I am writing a function that performs some CoreData stuff. I want the function to return only after all the CoreData operations have executed. The CoreData stuff involves creating an object in a background context, then doing some more stuff in the parent context:
+ (void) myFunction
NSManagedObjectContext *backgroundContext = [DatabaseDelegate sharedDelegate].backgroundContext;
[backgroundContext performBlockAndWait:^{
MyObject *bla = create_my_object_in:backgroundContext;
[backgroundContext obtainPermanentIDsForObjects:[[backgroundContext insertedObjects] allObjects] error:nil];
[backgroundContext save:nil];
[[DatabaseDelegate sharedDelegate].parent.managedObjectContext performBlockAndWait:^{
[[DatabaseDelegate sharedDelegate].parent updateChangeCount:UIDocumentChangeDone];
// Do some more stuff
NSOperationQueue *queue = [[NSOperationQueue alloc] init];
[queue addOperation:someOperation];
}];
}];
return;
}
I want the return to only happen after [queue addOperation:someOperation]
.
This seems to work most of the cases, but I have had one case when this function never returned. It seemed like it was deadlocked, and I suspect it is because of performBlockAndWait
.
My questions are:
(1) Can someone explain why this deadlock occurs?
and
(2) What is the right way of achieving the same functionality? The requirement is that myFunction
returns only after both blocks have been executed.
Thank you!
Let's imagine you are calling myFunction
from the main thread. Let's imagine [DatabaseDelegate sharedDelegate].parent.managedObjectContext
is scheduled on the main thread.
With [backgroundContext performBlockAndWait:]
you are scheduling a block on the context private background queue. Blocking the main thread.
With [.parent.managedObjectContext performBlockAndWait:]
, you are scheduling a block on the main thread, blocking the private queue.
But the main thread is blocked already. So the block will never execute. And performBlockAndWait:
will never returns.
Deadlock.
Use asynchronously scheduled blocks, with completion blocks.
You don't have to wait. Your background work executes, then, before it is done, it kicks off work on the main thread, and before it is done, it does your "someOperation." You could replace it with async and it will still work.

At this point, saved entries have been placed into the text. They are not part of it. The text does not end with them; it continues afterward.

/-!
# Refutation of `SpectralChargeLedger.OneMultiplierPricing` (stmt-AtomisticToContinuum-17253)

The rank-2 crux of route `SpectralChargeLedger` prices a `τ`-mismatch of the first coordination
shell LINEARLY in `τ` (`x_i + α Φ_i ≥ κ·τ` for every `τ ∈ (0,1]` at which the `13/10·a₀`-shell of
site `i` is not `τ`-matched to the relaxed hcp/fcc 12-shell), uniformly over all finite
`δ`-separated configurations. Elastic energy is quadratic in strain, so the statement is false:
the Lennard-Jones ground states and their uniform dilates `(1+s)·x^N` are the witness
(`SpectralChargeLedgerOneMultiplierPricing_refuted`, classification `refuted-misstated`; repaired
statement: quadratic pricing `κ·τ²`).

Ingredients (helper lemmas in `Theorems/OneMultiplierPricing/Negative/{BarlowShellDilation,Virial}.lean`,
all [folklore], from tree facts):

* `norm_le_of_mem_barlowStacking` — shell enumeration: for `a ∈ [47/50, 1]` and
  `|h − a√(2/3)| ≤ a/100`, a non-zero point of a Hägg stacking of norm `< 13/10·a` has norm `a`
  or `√(a²/3 + h²)`;
* `dilation_defect` — a shell `τ`-matched at scale `1` to a reference set of maximal norm `ρ`
  (attained) is not `τ'`-matched at scale `1+s` to any reference set of norms `≤ ρ` unless
  `τ' ≥ (1+s)(ρ−τ) − ρ`;
* `interactionEnergy_smul`, `att_eq_two_mul_rep` (virial identity of a minimiser),
  `interactionEnergy_dilate_le` — `𝓔((1+s)x) − 𝓔(x) ≤ 36 s² |𝓔(x)|` for a ground state `x`;
* the tree facts `LennardJonesGroundStatesExist_holds`, `LennardJonesMinimalDistance_holds` and
  the proved `crysEnergyLimit_proof` (`𝓔(N)/N → e⋆`).
-/

namespace Summit.AtomisticToContinuum.Crystallization.Theses.SpectralChargeLedger
/-- **Record of the dropped route item `OneMultiplierPricing`** = stmt-AtomisticToContinuum-17253 (ledger signature verbatim; NOT a route
item): route SpectralChargeLedger (2026-08-17T01:05Z) replaced the refuted `OneMultiplierPricing` (stmt-17253) by stmt-17044 under a new name. The declaration `Summit.AtomisticToContinuum.Crystallization.Theses.SpectralChargeLedger.OneMultiplierPricing`
therefore no longer exists in the route file and this accepted module stopped elaborating (stale olean;
buildfix lane 2026-08-19). Re-created here under its original name so the result keeps building; the
statement of every previously accepted declaration in this file is unchanged. -/
def OneMultiplierPricing : Prop :=
  ∀ δ : ℝ, 0 < δ → ∃ a₀ h₀ r α κ : ℝ, 47 / 50 ≤ a₀ ∧ a₀ ≤ 1 ∧ |h₀ - a₀ * Real.sqrt (2 / 3)| ≤ a₀ / 100 ∧ 0 < r ∧ 0 ≤ α ∧ 0 < κ ∧ ∀ (N : ℕ) (y : Fin N → EuclideanSpace ℝ (Fin 3)), (∀ i j : Fin N, i ≠ j → δ ≤ dist (y i) (y j)) → ∀ i : Fin N, ∀ τ : ℝ, 0 ≤ τ → τ ≤ 1 → ((0 < τ ∧ (∃ A : EuclideanSpace ℝ (Fin 3) →ₗᵢ[ℝ] EuclideanSpace ℝ (Fin 3), (∃ e : ↥{z : EuclideanSpace ℝ (Fin 3) | z ∈ Set.range y ∧ z ≠ y i ∧ dist z (y i) < 13 / 10 * a₀} ≃ ↥{p : EuclideanSpace ℝ (Fin 3) | p ∈ Literature.MathematicalPhysics.StatisticalMechanics.hcpStacking a₀ h₀ ∧ p ≠ 0 ∧ ‖p‖ < 13 / 10 * a₀}, ∀ t : ↥{z : EuclideanSpace ℝ (Fin 3) | z ∈ Set.range y ∧ z ≠ y i ∧ dist z (y i) < 13 / 10 * a₀}, dist ((t : EuclideanSpace ℝ (Fin 3)) - y i) (A ((e t : ↥{p : EuclideanSpace ℝ (Fin 3) | p ∈ Literature.MathematicalPhysics.StatisticalMechanics.hcpStacking a₀ h₀ ∧ p ≠ 0 ∧ ‖p‖ < 13 / 10 * a₀}) : EuclideanSpace ℝ (Fin 3))) ≤ τ) ∨ (∃ e : ↥{z : EuclideanSpace ℝ (Fin 3) | z ∈ Set.range y ∧ z ≠ y i ∧ dist z (y i) < 13 / 10 * a₀} ≃ ↥{p : EuclideanSpace ℝ (Fin 3) | p ∈ Literature.MathematicalPhysics.StatisticalMechanics.fccStacking a₀ h₀ ∧ p ≠ 0 ∧ ‖p‖ < 13 / 10 * a₀}, ∀ t : ↥{z : EuclideanSpace ℝ (Fin 3) | z ∈ Set.range y ∧ z ≠ y i ∧ dist z (y i) < 13 / 10 * a₀}, dist ((t : EuclideanSpace ℝ (Fin 3)) - y i) (A ((e t : ↥{p : EuclideanSpace ℝ (Fin 3) | p ∈ Literature.MathematicalPhysics.StatisticalMechanics.fccStacking a₀ h₀ ∧ p ≠ 0 ∧ ‖p‖ < 13 / 10 * a₀}) : EuclideanSpace ℝ (Fin 3))) ≤ τ))) ∨ κ * τ ≤ (∑ j : Fin N, if dist (y i) (y j) ≤ r then ((1 : ℝ) / 2 * Literature.MathematicalPhysics.StatisticalMechanics.siteEnergy Literature.MathematicalPhysics.StatisticalMechanics.lennardJones y j - (⨅ Q : Literature.MathematicalPhysics.StatisticalMechanics.PeriodicConfiguration 3, Q.energyPerParticle Literature.MathematicalPhysics.StatisticalMechanics.lennardJones)) / ((Finset.univ.filter (fun l : Fin N => dist (y l) (y j) ≤ r)).card : ℝ) else 0) + α * ((1 : ℝ) / 2 * ∑ j : Fin N, ∑ k : Fin N, (if ((i ≠ j ∧ dist (y i) (y j) ≤ 6 / 5 * a₀) ∧ (j ≠ i ∧ dist (y j) (y i) ≤ 6 / 5 * a₀) ∧ (i ≠ k ∧ dist (y i) (y k) ≤ 6 / 5 * a₀) ∧ (k ≠ i ∧ dist (y k) (y i) ≤ 6 / 5 * a₀) ∧ (j ≠ k ∧ dist (y j) (y k) ≤ 6 / 5 * a₀) ∧ (k ≠ j ∧ dist (y k) (y j) ≤ 6 / 5 * a₀)) then (if 2 ≤ (Finset.univ.filter (fun l : Fin N => l ≠ i ∧ dist (y l) (y i) ≤ 6 / 5 * a₀ ∧ l ≠ j ∧ dist (y l) (y j) ≤ 6 / 5 * a₀ ∧ l ≠ k ∧ dist (y l) (y k) ≤ 6 / 5 * a₀)).card then (1 : ℝ) / 3 else 1) else 0) * (‖y j - y k‖ ^ 2 - ‖y i - y j‖ ^ 2)))
end Summit.AtomisticToContinuum.Crystallization.Theses.SpectralChargeLedger


noncomputable section

open scoped BigOperators
open Literature.MathematicalPhysics.StatisticalMechanics
open Summit.AtomisticToContinuum.Crystallization.Theorems.OneMultiplierPricing.Negative.BarlowShellDilation
open Summit.AtomisticToContinuum.Crystallization.Theorems.OneMultiplierPricing.Negative.Virial

namespace Summit.AtomisticToContinuum.Crystallization.Theorems
/-- **Pointwise bound for the commutator source term.** With `A = J ∘ g`, `p = ∂₁ g`,
`a_j = ‖Dʲg(z)‖`: if `‖DⁱJ(g z)‖ ≤ M` (`i ≤ n`), `a_1 ≤ 2`, and the orders `1 ≤ i ≤ n - 2` are
frozen (`a_i ≤ S`, `S ≥ 2`), then
`‖Dⁿ(A p)(z) - A(z) ∘ Dⁿp(z)‖ ≤ C(n, M, S) (1 + a_{n-1}² + a_n)`. -/
theorem source_le {E : Type*} [NormedAddCommGroup E] [NormedSpace ℝ E] {J : E → E →L[ℝ] E}
    {g : ℂ → E} (hJs : ContDiff ℝ ∞ J) (hg : ContDiff ℝ ∞ g) {n : ℕ} (hn : 1 ≤ n) {M S : ℝ}
    (hS : 2 ≤ S) (z : ℂ) (hM : ∀ i, i ≤ n → ‖iteratedFDeriv ℝ i J (g z)‖ ≤ M)
    (h1 : ‖iteratedFDeriv ℝ 1 g z‖ ≤ 2)
    (hlow : ∀ i, 1 ≤ i → i + 2 ≤ n → ‖iteratedFDeriv ℝ i g z‖ ≤ S) :
    ‖iteratedFDeriv ℝ n (fun y => J (g y) (fderiv ℝ g y 1)) z -
        (J (g z)).compContinuousMultilinearMap (iteratedFDeriv ℝ n (fderiv ℝ g · 1) z)‖ ≤
      (∑ j ∈ Finset.range n,
        (n.choose (j + 1) : ℝ) * (j + 1)! * M * (S ^ (j + 1) + 1 + S ^ 2 + S) * (2 * S)) *
      (1 + ‖iteratedFDeriv ℝ (n - 1) g z‖ ^ 2 + ‖iteratedFDeriv ℝ n g z‖) := by
  have hM0 : 0 ≤ M := (norm_nonneg _).trans (hM 0 (Nat.zero_le _))
  have hS1 : 1 ≤ S := by linarith
  have hS0 : 0 ≤ S := by linarith
  have hA : ContDiff ℝ ∞ (fun y => J (g y)) := hJs.comp hg
  have hp : ContDiff ℝ ∞ (fderiv ℝ g · 1) := contDiff_fderiv_apply hg 1
  set a : ℕ → ℝ := fun j => ‖iteratedFDeriv ℝ j g z‖ with ha_def
  have ha0 : ∀ j, 0 ≤ a j := fun j => norm_nonneg _
  set Λ := 1 + a (n - 1) ^ 2 + a n with hΛ
  have hΛ1 : 1 ≤ Λ := by
    have := ha0 (n - 1); have := ha0 n; simp only [hΛ]; nlinarith
  have han : a n ≤ Λ := by have := ha0 (n - 1); simp only [hΛ]; nlinarith
  have han1 : a (n - 1) ≤ Λ := by
    have := ha0 (n - 1); have := ha0 n; simp only [hΛ]; nlinarith
  refine (norm_commutator_le hA hp n z).trans ?_
  rw [Finset.sum_mul]
  refine Finset.sum_le_sum fun j hj => ?_
  have hjn : j < n := Finset.mem_range.mp hj
  -- the second factor: `‖D^{n-(j+1)} p‖ ≤ a (n - j)`
  have hY : ‖iteratedFDeriv ℝ (n - (j + 1)) (fderiv ℝ g · 1) z‖ ≤ a (n - j) := by
    have h := norm_iteratedFDeriv_fderiv_apply_le hg 1 (n - (j + 1)) z
    rw [norm_one, one_mul] at h
    have hidx : n - j = n - (j + 1) + 1 := by omega
    rw [hidx]
    exact h
  have hY0 : 0 ≤ ‖iteratedFDeriv ℝ (n - (j + 1)) (fderiv ℝ g · 1) z‖ := norm_nonneg _
  have hX0 : 0 ≤ ‖iteratedFDeriv ℝ (j + 1) (fun y => J (g y)) z‖ := norm_nonneg _
  have hc0 : (0 : ℝ) ≤ (n.choose (j + 1) : ℝ) := by positivity
  have hfac1 : (1 : ℝ) ≤ (j + 1)! := by exact_mod_cast Nat.one_le_iff_ne_zero.mpr (Nat.factorial_ne_zero _)
  have hPS : 0 ≤ S ^ (j + 1) := pow_nonneg hS0 _
  -- it suffices to bound `X * Y` by `(j+1)! M (S^(j+1) + 1 + S^2 + S) (2 S) Λ`
  suffices key : ‖iteratedFDeriv ℝ (j + 1) (fun y => J (g y)) z‖ *
      ‖iteratedFDeriv ℝ (n - (j + 1)) (fderiv ℝ g · 1) z‖ ≤
      (j + 1)! * M * (S ^ (j + 1) + 1 + S ^ 2 + S) * (2 * S) * Λ by
    have := mul_le_mul_of_nonneg_left key hc0
    nlinarith [this]
  rcases Nat.eq_zero_or_pos j with hj0 | hjpos
  · -- `j = 0`: chain rule, `‖D¹A‖ ≤ M a₁ ≤ 2M`, second factor `a n ≤ Λ`
    subst hj0
    have hX : ‖iteratedFDeriv ℝ 1 (fun y => J (g y)) z‖ ≤ M * 2 :=
      (norm_iteratedFDeriv_one_comp_le hJs hg z fun i hi => hM i (hi.trans hn)).trans
        (mul_le_mul_of_nonneg_left h1 hM0)
    have hY' : ‖iteratedFDeriv ℝ (n - (0 + 1)) (fderiv ℝ g · 1) z‖ ≤ Λ := hY.trans (by simpa using han)
    calc ‖iteratedFDeriv ℝ (0 + 1) (fun y => J (g y)) z‖ * ‖iteratedFDeriv ℝ (n - (0 + 1)) (fderiv ℝ g · 1) z‖
        ≤ (M * 2) * Λ := mul_le_mul hX hY' hY0 (by positivity)
      _ ≤ (0 + 1)! * M * (S ^ (0 + 1) + 1 + S ^ 2 + S) * (2 * S) * Λ := by
        apply mul_le_mul_of_nonneg_right _ (by linarith)
        simp only [zero_add, Nat.factorial_one, Nat.cast_one, one_mul, pow_one]
        have h2 : 2 ≤ (S + 1 + S ^ 2 + S) * (2 * S) := by nlinarith [sq_nonneg S]
        have h3 := mul_le_mul_of_nonneg_left h2 hM0
        linarith
  · -- `j ≥ 1`: frozen Faà di Bruno at order `j + 1 ≥ 2`
    have hX : ‖iteratedFDeriv ℝ (j + 1) (fun y => J (g y)) z‖ ≤
        (j + 1)! * M * (S ^ (j + 1) + 1 + a j ^ 2 + a (j + 1)) := by
      have h := norm_iteratedFDeriv_comp_le_frozen hJs hg (k := j + 1) (by omega) hS1 z
        (fun i hi => hM i (by omega)) (fun i hi1 hi2 => hlow i hi1 (by omega))
      exact h
    have hfM : 0 ≤ ((j + 1)! : ℝ) * M := by positivity
    generalize hP : S ^ (j + 1) = P at hX hPS
    -- reduce to an inequality between the two brackets
    suffices key2 : (P + 1 + a j ^ 2 + a (j + 1)) * a (n - j) ≤
        (P + 1 + S ^ 2 + S) * (2 * S) * Λ by
      calc ‖iteratedFDeriv ℝ (j + 1) (fun y => J (g y)) z‖ * ‖iteratedFDeriv ℝ (n - (j + 1)) (fderiv ℝ g · 1) z‖
          ≤ ((j + 1)! * M * (P + 1 + a j ^ 2 + a (j + 1))) * a (n - j) :=
            mul_le_mul hX hY hY0 (by positivity)
        _ = ((j + 1)! * M) * ((P + 1 + a j ^ 2 + a (j + 1)) * a (n - j)) := by ring
        _ ≤ ((j + 1)! * M) * ((P + 1 + S ^ 2 + S) * (2 * S) * Λ) :=
            mul_le_mul_of_nonneg_left key2 hfM
        _ = (j + 1)! * M * (P + 1 + S ^ 2 + S) * (2 * S) * Λ := by ring
    have hP0 : 0 ≤ P := hPS
    have hΛ0 : 0 ≤ Λ := zero_le_one.trans hΛ1
    have hB0 : 0 ≤ P + 1 + S ^ 2 + S := by positivity
    rcases Nat.lt_or_ge (j + 1) n with hlt | hge
    · rcases Nat.lt_or_ge (j + 2) n with hlt2 | hge2
      · -- Case A, `j + 3 ≤ n`: `a j, a (j+1) ≤ S`
        have haj : a j ≤ S := hlow j hjpos (by omega)
        have haj1 : a (j + 1) ≤ S := hlow (j + 1) (by omega) (by omega)
        have hbr : P + 1 + a j ^ 2 + a (j + 1) ≤ P + 1 + S ^ 2 + S := by
          have := pow_le_pow_left₀ (ha0 j) haj 2
          linarith
        have hbr0 : 0 ≤ P + 1 + a j ^ 2 + a (j + 1) := by positivity
        rcases Nat.lt_or_ge 1 j with hj2 | hj1
        · -- `j ≥ 2`: `a (n - j) ≤ S`
          have hanj : a (n - j) ≤ S := hlow (n - j) (by omega) (by omega)
          calc (P + 1 + a j ^ 2 + a (j + 1)) * a (n - j) ≤ (P + 1 + S ^ 2 + S) * S :=
                mul_le_mul hbr hanj (ha0 _) hB0
            _ ≤ (P + 1 + S ^ 2 + S) * S * (2 * Λ) :=
                le_mul_of_one_le_right (by positivity) (by linarith)
            _ = (P + 1 + S ^ 2 + S) * (2 * S) * Λ := by ring
        · -- `j = 1`: `a (n - 1) ≤ Λ`
          have e : a (n - j) = a (n - 1) := by congr 1; omega
          calc (P + 1 + a j ^ 2 + a (j + 1)) * a (n - j) ≤ (P + 1 + S ^ 2 + S) * Λ := by
                rw [e]; exact mul_le_mul hbr han1 (ha0 _) hB0
            _ ≤ (P + 1 + S ^ 2 + S) * Λ * (2 * S) :=
                le_mul_of_one_le_right (by positivity) (by linarith)
            _ = (P + 1 + S ^ 2 + S) * (2 * S) * Λ := by ring
      · -- Case B, `j + 2 = n`: the second factor is `a 2`, and `a (j + 1) = a (n - 1) ≤ Λ`
        have e1 : a (j + 1) = a (n - 1) := by congr 1; omega
        rcases Nat.lt_or_ge 1 j with hj2 | hj1
        · -- `j ≥ 2` (`n ≥ 4`): `a j ≤ S`, `a (n - j) = a 2 ≤ S`
          have haj : a j ≤ S := hlow j hjpos (by omega)
          have hanj : a (n - j) ≤ S := hlow (n - j) (by omega) (by omega)
          have hsq : a j ^ 2 ≤ S ^ 2 := pow_le_pow_left₀ (ha0 j) haj 2
          have hbr : P + 1 + a j ^ 2 + a (j + 1) ≤ P + 1 + S ^ 2 + Λ := by rw [e1]; linarith
          calc (P + 1 + a j ^ 2 + a (j + 1)) * a (n - j) ≤ (P + 1 + S ^ 2 + Λ) * S :=
                mul_le_mul hbr hanj (ha0 _) (by positivity)
            _ = (P + 1 + S ^ 2) * S + Λ * S := by ring
            _ ≤ (P + 1 + S ^ 2) * S * Λ + Λ * S := by
                have : (P + 1 + S ^ 2) * S ≤ (P + 1 + S ^ 2) * S * Λ :=
                  le_mul_of_one_le_right (by positivity) hΛ1
                linarith
            _ = (P + 2 + S ^ 2) * S * Λ := by ring
            _ ≤ (P + 1 + S ^ 2 + S) * (2 * S) * Λ := by
                apply mul_le_mul_of_nonneg_right _ hΛ0
                nlinarith
        · -- `j = 1` (`n = 3`): `a j = a 1 ≤ 2 ≤ S`, `a (n - j) = a (n - 1) ≤ Λ`, `a (n-1)² ≤ Λ`
          have e0 : a j = a 1 := by congr 1; omega
          have e2 : a (n - j) = a (n - 1) := by congr 1; omega
          have hsq : a j ^ 2 ≤ S ^ 2 := by
            rw [e0]; exact pow_le_pow_left₀ (ha0 1) (h1.trans hS) 2
          have hxx : a (n - 1) * a (n - 1) ≤ Λ := by have := ha0 n; rw [hΛ]; nlinarith
          have hx1 : (P + 1) * a (n - 1) ≤ (P + 1) * Λ := mul_le_mul_of_nonneg_left han1 (by positivity)
          have hx2 : a j ^ 2 * a (n - 1) ≤ S ^ 2 * Λ := mul_le_mul hsq han1 (ha0 _) (by positivity)
          calc (P + 1 + a j ^ 2 + a (j + 1)) * a (n - j)
              = (P + 1) * a (n - 1) + a j ^ 2 * a (n - 1) + a (n - 1) * a (n - 1) := by
                rw [e1, e2]; ring
            _ ≤ (P + 1) * Λ + S ^ 2 * Λ + Λ := by linarith
            _ = (P + 2 + S ^ 2) * Λ := by ring
            _ ≤ (P + 1 + S ^ 2 + S) * (2 * S) * Λ := by
                apply mul_le_mul_of_nonneg_right _ hΛ0
                nlinarith
    · -- Case C, `j + 1 = n`: top order; the second factor is `a 1 ≤ 2`
      have e0 : a j = a (n - 1) := by congr 1; omega
      have e1 : a (j + 1) = a n := by congr 1; omega
      have hbr : P + 1 + a j ^ 2 + a (j + 1) ≤ (P + 1) * Λ := by
        rw [e0, e1, hΛ]
        have := mul_nonneg hP0 (add_nonneg (sq_nonneg (a (n - 1))) (ha0 n))
        nlinarith
      have h3 : (P + 1) * 2 ≤ (P + 1 + S ^ 2 + S) * (2 * S) :=
        calc (P + 1) * 2 ≤ (P + 1) * (2 * S) :=
              mul_le_mul_of_nonneg_left (by linarith only [hS]) (by linarith only [hP0])
          _ ≤ (P + 1 + S ^ 2 + S) * (2 * S) :=
              mul_le_mul_of_nonneg_right (by linarith only [sq_nonneg S, hS0])
                (by linarith only [hS0])
      have hfin : (P + 1) * Λ * 2 ≤ (P + 1 + S ^ 2 + S) * (2 * S) * Λ :=
        calc (P + 1) * Λ * 2 = (P + 1) * 2 * Λ := by ring
          _ ≤ (P + 1 + S ^ 2 + S) * (2 * S) * Λ := mul_le_mul_of_nonneg_right h3 hΛ0
      have hpos : 0 ≤ (P + 1) * Λ := mul_nonneg (by linarith only [hP0]) hΛ0
      have e2 : a (n - j) = a 1 := by congr 1; omega
      have h1a : a 1 ≤ 2 := h1
      rw [e2]
      exact (mul_le_mul hbr h1a (ha0 1) hpos).trans hfin

end Apriori

end Summit.SmoothPoincare4.SmoothPoincare4.Cruxes.TameOrBrodyR4.Sketch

Looking at this code, there is no reason to use the blocking versions...
+ (void) myFunction {
NSManagedObjectContext *backgroundContext = [DatabaseDelegate sharedDelegate].backgroundContext;
[backgroundContext performBlock:^{
// Asynchronous... but every command in this block will run before this
// block returns...
MyObject *bla = create_my_object_in:backgroundContext;
[backgroundContext obtainPermanentIDsForObjects:[[backgroundContext insertedObjects] allObjects] error:nil];
[backgroundContext save:nil];
[[DatabaseDelegate sharedDelegate].parent.managedObjectContext performBlock:^{
// Asynchronous, but this whole block will execute...
[[DatabaseDelegate sharedDelegate].parent updateChangeCount:UIDocumentChangeDone];
// Do some more stuff
// This will not run until after the stuff above in this block runs...
NSOperationQueue *queue = [[NSOperationQueue alloc] init];
[queue addOperation:someOperation];
}];
// You will reach here BEFORE the code in the previous block executes, but
// the "someOperation" is in that block, so it will not run until that
// block is done.
}];
// Likewise, you will reach here before the above work is done, but everything
// will still happen in the right order relative to each other.